* _Data shown_:
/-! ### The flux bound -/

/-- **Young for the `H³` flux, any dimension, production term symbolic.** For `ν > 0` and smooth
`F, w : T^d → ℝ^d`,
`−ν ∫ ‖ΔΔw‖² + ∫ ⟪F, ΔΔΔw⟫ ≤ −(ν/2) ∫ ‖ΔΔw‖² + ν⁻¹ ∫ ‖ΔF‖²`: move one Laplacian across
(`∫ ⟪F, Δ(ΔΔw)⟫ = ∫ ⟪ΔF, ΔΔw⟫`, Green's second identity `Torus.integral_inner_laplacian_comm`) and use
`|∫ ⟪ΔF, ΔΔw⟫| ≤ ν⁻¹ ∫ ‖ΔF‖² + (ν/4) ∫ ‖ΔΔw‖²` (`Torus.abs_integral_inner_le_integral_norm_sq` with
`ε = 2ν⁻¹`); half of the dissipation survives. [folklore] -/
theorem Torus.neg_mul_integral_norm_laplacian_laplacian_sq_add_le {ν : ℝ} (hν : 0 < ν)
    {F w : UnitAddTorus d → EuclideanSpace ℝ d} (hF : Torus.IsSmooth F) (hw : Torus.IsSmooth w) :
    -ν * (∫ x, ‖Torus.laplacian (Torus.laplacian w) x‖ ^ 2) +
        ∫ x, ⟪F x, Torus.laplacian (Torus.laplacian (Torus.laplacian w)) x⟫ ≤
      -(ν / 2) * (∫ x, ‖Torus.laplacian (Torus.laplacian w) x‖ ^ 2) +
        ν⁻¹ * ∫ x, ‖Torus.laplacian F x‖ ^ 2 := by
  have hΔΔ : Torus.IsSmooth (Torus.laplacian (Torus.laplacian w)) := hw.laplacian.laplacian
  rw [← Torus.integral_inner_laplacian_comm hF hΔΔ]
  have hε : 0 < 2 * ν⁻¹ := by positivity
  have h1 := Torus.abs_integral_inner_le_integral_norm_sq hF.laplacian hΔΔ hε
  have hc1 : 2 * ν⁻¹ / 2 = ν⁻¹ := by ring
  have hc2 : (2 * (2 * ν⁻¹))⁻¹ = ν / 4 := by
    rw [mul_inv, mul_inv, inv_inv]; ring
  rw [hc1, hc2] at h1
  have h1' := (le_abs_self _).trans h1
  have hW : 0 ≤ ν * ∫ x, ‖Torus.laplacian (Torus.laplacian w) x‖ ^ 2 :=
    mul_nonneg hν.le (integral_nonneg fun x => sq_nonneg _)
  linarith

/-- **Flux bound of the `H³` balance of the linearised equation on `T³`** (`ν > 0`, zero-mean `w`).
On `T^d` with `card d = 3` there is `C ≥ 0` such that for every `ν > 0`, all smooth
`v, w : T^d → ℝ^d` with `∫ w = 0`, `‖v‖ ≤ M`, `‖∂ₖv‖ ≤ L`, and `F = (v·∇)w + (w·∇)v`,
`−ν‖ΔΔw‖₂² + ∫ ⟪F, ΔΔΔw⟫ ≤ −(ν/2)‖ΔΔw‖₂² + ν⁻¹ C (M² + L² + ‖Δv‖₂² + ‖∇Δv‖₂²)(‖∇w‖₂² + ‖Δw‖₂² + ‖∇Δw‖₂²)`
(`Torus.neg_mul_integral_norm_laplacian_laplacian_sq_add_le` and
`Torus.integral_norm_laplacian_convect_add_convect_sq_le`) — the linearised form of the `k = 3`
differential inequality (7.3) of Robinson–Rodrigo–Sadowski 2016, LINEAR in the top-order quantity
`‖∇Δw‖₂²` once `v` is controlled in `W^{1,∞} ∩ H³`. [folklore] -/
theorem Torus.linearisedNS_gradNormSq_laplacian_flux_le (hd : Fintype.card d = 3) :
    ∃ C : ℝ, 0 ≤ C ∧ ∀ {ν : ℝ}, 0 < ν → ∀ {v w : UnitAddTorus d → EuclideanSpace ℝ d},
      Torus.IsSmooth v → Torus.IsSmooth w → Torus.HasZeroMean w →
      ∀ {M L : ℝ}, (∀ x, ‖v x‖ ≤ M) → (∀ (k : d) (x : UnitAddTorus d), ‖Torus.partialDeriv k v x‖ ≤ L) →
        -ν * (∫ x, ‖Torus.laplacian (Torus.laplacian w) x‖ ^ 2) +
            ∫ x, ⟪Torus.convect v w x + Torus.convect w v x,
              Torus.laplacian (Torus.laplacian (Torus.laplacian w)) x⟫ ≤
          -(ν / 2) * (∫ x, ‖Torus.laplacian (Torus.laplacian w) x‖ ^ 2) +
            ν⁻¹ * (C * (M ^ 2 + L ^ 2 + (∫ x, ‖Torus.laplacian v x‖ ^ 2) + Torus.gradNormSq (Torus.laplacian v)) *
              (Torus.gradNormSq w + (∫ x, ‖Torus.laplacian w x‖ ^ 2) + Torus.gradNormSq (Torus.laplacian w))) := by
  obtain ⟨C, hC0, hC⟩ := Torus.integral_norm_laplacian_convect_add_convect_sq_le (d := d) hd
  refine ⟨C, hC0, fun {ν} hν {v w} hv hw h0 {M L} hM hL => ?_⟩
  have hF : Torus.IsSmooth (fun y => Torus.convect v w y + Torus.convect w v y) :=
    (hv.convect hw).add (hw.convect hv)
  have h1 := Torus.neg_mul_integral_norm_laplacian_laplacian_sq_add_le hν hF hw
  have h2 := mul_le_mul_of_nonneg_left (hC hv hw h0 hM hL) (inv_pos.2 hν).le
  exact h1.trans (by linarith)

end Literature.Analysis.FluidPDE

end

* _Work order_: Every record, restated word for word, should make up your reply.

* _Solution for this task_:
/-! ### The flux bound -/

/-- **Young for the `H³` flux, any dimension, production term symbolic.** For `ν > 0` and smooth
`F, w : T^d → ℝ^d`,
`−ν ∫ ‖ΔΔw‖² + ∫ ⟪F, ΔΔΔw⟫ ≤ −(ν/2) ∫ ‖ΔΔw‖² + ν⁻¹ ∫ ‖ΔF‖²`: move one Laplacian across
(`∫ ⟪F, Δ(ΔΔw)⟫ = ∫ ⟪ΔF, ΔΔw⟫`, Green's second identity `Torus.integral_inner_laplacian_comm`) and use
`|∫ ⟪ΔF, ΔΔw⟫| ≤ ν⁻¹ ∫ ‖ΔF‖² + (ν/4) ∫ ‖ΔΔw‖²` (`Torus.abs_integral_inner_le_integral_norm_sq` with
`ε = 2ν⁻¹`); half of the dissipation survives. [folklore] -/
theorem Torus.neg_mul_integral_norm_laplacian_laplacian_sq_add_le {ν : ℝ} (hν : 0 < ν)
    {F w : UnitAddTorus d → EuclideanSpace ℝ d} (hF : Torus.IsSmooth F) (hw : Torus.IsSmooth w) :
    -ν * (∫ x, ‖Torus.laplacian (Torus.laplacian w) x‖ ^ 2) +
        ∫ x, ⟪F x, Torus.laplacian (Torus.laplacian (Torus.laplacian w)) x⟫ ≤
      -(ν / 2) * (∫ x, ‖Torus.laplacian (Torus.laplacian w) x‖ ^ 2) +
        ν⁻¹ * ∫ x, ‖Torus.laplacian F x‖ ^ 2 := by
  have hΔΔ : Torus.IsSmooth (Torus.laplacian (Torus.laplacian w)) := hw.laplacian.laplacian
  rw [← Torus.integral_inner_laplacian_comm hF hΔΔ]
  have hε : 0 < 2 * ν⁻¹ := by positivity
  have h1 := Torus.abs_integral_inner_le_integral_norm_sq hF.laplacian hΔΔ hε
  have hc1 : 2 * ν⁻¹ / 2 = ν⁻¹ := by ring
  have hc2 : (2 * (2 * ν⁻¹))⁻¹ = ν / 4 := by
    rw [mul_inv, mul_inv, inv_inv]; ring
  rw [hc1, hc2] at h1
  have h1' := (le_abs_self _).trans h1
  have hW : 0 ≤ ν * ∫ x, ‖Torus.laplacian (Torus.laplacian w) x‖ ^ 2 :=
    mul_nonneg hν.le (integral_nonneg fun x => sq_nonneg _)
  linarith

/-- **Flux bound of the `H³` balance of the linearised equation on `T³`** (`ν > 0`, zero-mean `w`).
On `T^d` with `card d = 3` there is `C ≥ 0` such that for every `ν > 0`, all smooth
`v, w : T^d → ℝ^d` with `∫ w = 0`, `‖v‖ ≤ M`, `‖∂ₖv‖ ≤ L`, and `F = (v·∇)w + (w·∇)v`,
`−ν‖ΔΔw‖₂² + ∫ ⟪F, ΔΔΔw⟫ ≤ −(ν/2)‖ΔΔw‖₂² + ν⁻¹ C (M² + L² + ‖Δv‖₂² + ‖∇Δv‖₂²)(‖∇w‖₂² + ‖Δw‖₂² + ‖∇Δw‖₂²)`
(`Torus.neg_mul_integral_norm_laplacian_laplacian_sq_add_le` and
`Torus.integral_norm_laplacian_convect_add_convect_sq_le`) — the linearised form of the `k = 3`
differential inequality (7.3) of Robinson–Rodrigo–Sadowski 2016, LINEAR in the top-order quantity
`‖∇Δw‖₂²` once `v` is controlled in `W^{1,∞} ∩ H³`. [folklore] -/
theorem Torus.linearisedNS_gradNormSq_laplacian_flux_le (hd : Fintype.card d = 3) :
    ∃ C : ℝ, 0 ≤ C ∧ ∀ {ν : ℝ}, 0 < ν → ∀ {v w : UnitAddTorus d → EuclideanSpace ℝ d},
      Torus.IsSmooth v → Torus.IsSmooth w → Torus.HasZeroMean w →
      ∀ {M L : ℝ}, (∀ x, ‖v x‖ ≤ M) → (∀ (k : d) (x : UnitAddTorus d), ‖Torus.partialDeriv k v x‖ ≤ L) →
        -ν * (∫ x, ‖Torus.laplacian (Torus.laplacian w) x‖ ^ 2) +
            ∫ x, ⟪Torus.convect v w x + Torus.convect w v x,
              Torus.laplacian (Torus.laplacian (Torus.laplacian w)) x⟫ ≤
          -(ν / 2) * (∫ x, ‖Torus.laplacian (Torus.laplacian w) x‖ ^ 2) +
            ν⁻¹ * (C * (M ^ 2 + L ^ 2 + (∫ x, ‖Torus.laplacian v x‖ ^ 2) + Torus.gradNormSq (Torus.laplacian v)) *
              (Torus.gradNormSq w + (∫ x, ‖Torus.laplacian w x‖ ^ 2) + Torus.gradNormSq (Torus.laplacian w))) := by
  obtain ⟨C, hC0, hC⟩ := Torus.integral_norm_laplacian_convect_add_convect_sq_le (d := d) hd
  refine ⟨C, hC0, fun {ν} hν {v w} hv hw h0 {M L} hM hL => ?_⟩
  have hF : Torus.IsSmooth (fun y => Torus.convect v w y + Torus.convect w v y) :=
    (hv.convect hw).add (hw.convect hv)
  have h1 := Torus.neg_mul_integral_norm_laplacian_laplacian_sq_add_le hν hF hw
  have h2 := mul_le_mul_of_nonneg_left (hC hv hw h0 hM hL) (inv_pos.2 hν).le
  exact h1.trans (by linarith)

end Literature.Analysis.FluidPDE

end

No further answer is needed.